Movement of hormones out of the body (instead of letting them recirculate and wreak havoc).
This is where things started to click for me in a deeper way. Because so many of the symptoms I’ve lived with… bloating, pressure under my ribs, acne that doesn’t behave, mood swings that come out of nowhere, that “puffy and exhausted” feeling aren’t just about what’s in the body.
They’re about what isn’t leaving.
These foods aren’t aggressive. They don’t force detox. They gently nudge systems that are already trying to work but need a little support to do so.
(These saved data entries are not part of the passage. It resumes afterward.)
/-- **The left face of the dart `u → u + triDir k` is the tree's
`triFace u v (triLeftApex u v)`** (`TriangularLattice.lean`; by translation covariance of both,
`triFace_add`). [folklore] -/
theorem leftFaceDir_eq_triFace (u : LatticeModels.Site 2) (k : Fin 6) :
    leftFaceDir u k = LatticeModels.triFace u (u + triDir k) (triLeftApex u (u + triDir k)) := by
  rw [leftFaceDir_eq_add, leftFaceDir_zero_eq_triFace, triLeftApex_add_triDir]
  have e0 : triLeftApex (0 : LatticeModels.Site 2) (triDir k) = triDir (k + 1) := by
    have := triLeftApex_add_triDir (0 : LatticeModels.Site 2) k
    rwa [zero_add, zero_add] at this
  have e := LatticeModels.triFace_add u 0 (triDir k) (triDir (k + 1))
  rw [add_zero] at e
  rw [e0, e]

/-- **`leftFace u v` is the tree's left face of the dart**: `triFace u v (triLeftApex u v)`, the
first component of `triEdgeFaces ⟨(u, v), h⟩` (definitionally). [folklore] -/
theorem leftFace_eq_triFace {u v : LatticeModels.Site 2} (h : LatticeModels.triGraph.Adj u v) :
    leftFace u v = LatticeModels.triFace u v (triLeftApex u v) := by
  obtain ⟨k, rfl⟩ := (triGraph_adj_iff_triDir u v).1 h
  rw [leftFace, dirOf_add_triDir, leftFaceDir_eq_triFace]

/-- … i.e. the first component of `triEdgeFaces` of the dart. [folklore] -/
theorem leftFace_eq_triEdgeFaces_fst {u v : LatticeModels.Site 2} (h : LatticeModels.triGraph.Adj u v) :
    leftFace u v = (LatticeModels.triEdgeFaces ⟨(u, v), h⟩).1 :=
  leftFace_eq_triFace h

/-- The index, in its left face, of the tail of a dart of direction `k`. [folklore] -/
def leftFaceIdx : Fin 6 → Fin 3 := ![0, 0, 1, 1, 2, 2]

/-- The dart `u → u + triDir k` is the `leftFaceIdx k`-th anticlockwise dart of its left face:
its tail is that vertex … [folklore] -/
theorem faceVertex_leftFaceDir (u : LatticeModels.Site 2) (k : Fin 6) :
    faceVertex (leftFaceDir u k) (leftFaceIdx k) = u := by
  fin_cases k <;> (ext i; fin_cases i <;> simp [faceVertex, leftFaceDir, leftFaceIdx])

/-- … and its direction is the corresponding dart direction of that face. [folklore] -/
theorem faceDartDir_leftFaceDir (u : LatticeModels.Site 2) (k : Fin 6) :
    faceDartDir (leftFaceDir u k) (leftFaceIdx k) = k := by
  fin_cases k <;> simp [faceDartDir, leftFaceDir, leftFaceIdx]

/-- **Every dart is an anticlockwise dart of its left face.** [folklore] -/
theorem exists_eq_faceVertex_of_adj {u v : LatticeModels.Site 2} (h : LatticeModels.triGraph.Adj u v) :
    ∃ j : Fin 3, u = faceVertex (leftFace u v) j ∧ v = faceVertex (leftFace u v) (j + 1) := by
  obtain ⟨k, rfl⟩ := (triGraph_adj_iff_triDir u v).1 h
  refine ⟨leftFaceIdx k, ?_, ?_⟩
  · rw [leftFace, dirOf_add_triDir, faceVertex_leftFaceDir]
  · rw [leftFace, dirOf_add_triDir, faceVertex_succ, faceVertex_leftFaceDir,
      faceDartDir_leftFaceDir]

/-- **The left face of an anticlockwise dart of a face is that face.** [folklore] -/
theorem leftFace_faceVertex (w : LatticeModels.HexVertex) (j : Fin 3) :
    leftFace (faceVertex w j) (faceVertex w (j + 1)) = w := by
  rw [faceVertex_succ, leftFace, dirOf_add_triDir]
  rcases w with ⟨x, t⟩
  by_cases ht : t = 0
  · subst ht
    fin_cases j <;> simp [faceVertex, faceDartDir, leftFaceDir]
  · obtain rfl : t = 1 := by
      rcases Fin.exists_fin_two.1 ⟨t, rfl⟩ with h | h
      · exact (ht h).elim
      · exact h
    fin_cases j <;> simp [faceVertex, faceDartDir, leftFaceDir]
    abel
Again: no perfection, no cleanse, no overnight promises. Just ingredients I keep coming back to because my body responds.
A gentle note:
Nothing here is medical advice. I’m not a doctor or practitioner. I’m a chef and a woman navigating PCOS, endometriosis, insulin resistance, and liver dysfunction — and I’m sharing the foods I’m learning about and using to support my own healing. Always check in with your healthcare provider before making major changes.
6. Beets
Beets are deeply misunderstood. People either love them or avoid them entirely; but when it comes to liver and hormone support, they’re one of the most reliable foods I’ve added.
Beets support phase 2 liver detoxification, meaning they help the liver actually process and excrete hormones and toxins instead of recycling them back into circulation. They also support bile flow, which matters more than I ever realized, especially without a gallbladder.
In TCM and traditional nutrition, beets are associated with blood movement and liver support. Modern research backs that up with their role in methylation and nitric oxide production.
What beets can support:
estrogen clearance
sluggish bile flow
fatigue tied to detox congestion
skin issues related to hormone backup
circulation and “stuck” feeling in the body
How I actually use them:
Roasted with olive oil and salt, shredded raw into salads, or simmered into soups. I also have them in a powdered form so I can add to drinks (great with lemon and a little allulose) or homemade lentil tortillas!
7. Artichokes
Artichokes might be one of the most underrated liver-supportive foods there is.
They stimulate bile production and help the liver move what it’s already filtered. That matters if you experience nausea after fats, heaviness after meals, or that “brick in the gut” feeling that comes from slow digestion.
Artichokes also support cholesterol metabolism and gut-liver communication, which plays a huge role in hormone balance.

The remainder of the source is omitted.